_WHAT TO WORK ON_: Starting with the line that contains "refine tendsto_sum_window hside", set down each line through the end of the entries below, exactly and with nothing added.

(Stored data)
+-------+

/-- **`tendsto_mul_entry_pair'` — EL₂ OF PRODUCTS, LEFT FACTOR DECAYING** [folklore]: the mirrored form (`‖X_t(e(x,μ),e(w,λ))‖ ≤ C·e^{−δ|windowMap(w − x)|₁}`, `‖Y_t(e(w,λ),e(y,ν))‖ ≤ B`). -/
theorem tendsto_mul_entry_pair' (hside : Tendsto side atTop atTop) {X Y : (t : ℕ) → Matrix (idx L (cubic d (side t)) 0) (idx L (cubic d (side t)) 0) ℂ} {B C δ : ℝ}
    (hdec : ∀ t (x : Site d (side t)) μ (w : Site d (side t)) l, ‖X t ((unitIdx L (cubic d (side t))).symm (x, μ)) ((unitIdx L (cubic d (side t))).symm (w, l))‖
      ≤ C * Real.exp (-δ * l1 (windowMap d (side t) (w - x)))) (hδ : 0 < δ)
    (hB : ∀ t (w : Site d (side t)) l (y : Site d (side t)) ν, ‖Y t ((unitIdx L (cubic d (side t))).symm (w, l)) ((unitIdx L (cubic d (side t))).symm (y, ν))‖ ≤ B)
    (hX : ∀ μ ν (z z' : Fin d → ℤ), ∃ s' : ℂ, Tendsto (fun t => X t ((unitIdx L (cubic d (side t))).symm (castT (cubic d (side t)) z, μ))
      ((unitIdx L (cubic d (side t))).symm (castT (cubic d (side t)) z', ν))) atTop (𝓝 s'))
    (hY : ∀ μ ν (z z' : Fin d → ℤ), ∃ s' : ℂ, Tendsto (fun t => Y t ((unitIdx L (cubic d (side t))).symm (castT (cubic d (side t)) z, μ))
      ((unitIdx L (cubic d (side t))).symm (castT (cubic d (side t)) z', ν))) atTop (𝓝 s'))
    (μ ν : Fin d) (z z' : Fin d → ℤ) :
    ∃ s' : ℂ, Tendsto (fun t => (X t * Y t) ((unitIdx L (cubic d (side t))).symm (castT (cubic d (side t)) z, μ)) ((unitIdx L (cubic d (side t))).symm (castT (cubic d (side t)) z', ν)))
      atTop (𝓝 s') := by
  classical
  choose P hP using hX
  choose Q hQ using hY
  have hB0 : 0 ≤ B := (norm_nonneg _).trans (hB 0 0 μ 0 μ)
  have hC0 : 0 ≤ C := by
    have h := hdec 0 0 μ 0 μ
    exact nonneg_of_mul_nonneg_left ((norm_nonneg _).trans h) (Real.exp_pos _)
  refine ⟨∑ l, ∑' y, P μ l z y * Q l ν y z', ?_⟩
  simp only [Matrix.mul_apply, sum_idx_eq_sum_site]
  refine tendsto_finsetSum _ fun l _ => ?_
  refine tendsto_sum_window hside (F := fun t w => X t ((unitIdx L (cubic d (side t))).symm (castT (cubic d (side t)) z, μ)) ((unitIdx L (cubic d (side t))).symm (w, l)) *
      Y t ((unitIdx L (cubic d (side t))).symm (w, l)) ((unitIdx L (cubic d (side t))).symm (castT (cubic d (side t)) z', ν)))
    (fun y => (hP μ l z y).mul (hQ l ν y z')) (((summable_exp_neg_l1 hδ d).mul_left (C * B * Real.exp (δ * (3 * l1 z)))))
    (fun y => by positivity) fun t w => ?_
  rw [norm_mul]
  have h1 := hdec t (castT (cubic d (side t)) z) μ w l
  have h2 := hB t w l (castT (cubic d (side t)) z') ν
  have h3 := l1_windowMap_sub_castT_ge (side t) w z
  have h4 : Real.exp (-δ * l1 (windowMap d (side t) (w - castT (cubic d (side t)) z))) ≤ Real.exp (δ * (3 * l1 z)) * Real.exp (-δ * l1 (windowMap d (side t) w)) := by
    rw [← Real.exp_add]; exact Real.exp_le_exp.mpr (by nlinarith)
  calc ‖X t _ _‖ * ‖Y t _ _‖ ≤ (C * Real.exp (-δ * l1 (windowMap d (side t) (w - castT (cubic d (side t)) z)))) * B := mul_le_mul h1 h2 (norm_nonneg _) (by positivity)
    _ ≤ (C * (Real.exp (δ * (3 * l1 z)) * Real.exp (-δ * l1 (windowMap d (side t) w)))) * B := by gcongr
    _ = C * B * Real.exp (δ * (3 * l1 z)) * Real.exp (-δ * l1 (windowMap d (side t) w)) := by ring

+-------+

_REPLY TO THE EXERCISE_:
  refine tendsto_sum_window hside (F := fun t w => X t ((unitIdx L (cubic d (side t))).symm (castT (cubic d (side t)) z, μ)) ((unitIdx L (cubic d (side t))).symm (w, l)) *
      Y t ((unitIdx L (cubic d (side t))).symm (w, l)) ((unitIdx L (cubic d (side t))).symm (castT (cubic d (side t)) z', ν)))
    (fun y => (hP μ l z y).mul (hQ l ν y z')) (((summable_exp_neg_l1 hδ d).mul_left (C * B * Real.exp (δ * (3 * l1 z)))))
    (fun y => by positivity) fun t w => ?_
  rw [norm_mul]
  have h1 := hdec t (castT (cubic d (side t)) z) μ w l
  have h2 := hB t w l (castT (cubic d (side t)) z') ν
  have h3 := l1_windowMap_sub_castT_ge (side t) w z
  have h4 : Real.exp (-δ * l1 (windowMap d (side t) (w - castT (cubic d (side t)) z))) ≤ Real.exp (δ * (3 * l1 z)) * Real.exp (-δ * l1 (windowMap d (side t) w)) := by
    rw [← Real.exp_add]; exact Real.exp_le_exp.mpr (by nlinarith)
  calc ‖X t _ _‖ * ‖Y t _ _‖ ≤ (C * Real.exp (-δ * l1 (windowMap d (side t) (w - castT (cubic d (side t)) z)))) * B := mul_le_mul h1 h2 (norm_nonneg _) (by positivity)
    _ ≤ (C * (Real.exp (δ * (3 * l1 z)) * Real.exp (-δ * l1 (windowMap d (side t) w)))) * B := by gcongr
    _ = C * B * Real.exp (δ * (3 * l1 z)) * Real.exp (-δ * l1 (windowMap d (side t) w)) := by ring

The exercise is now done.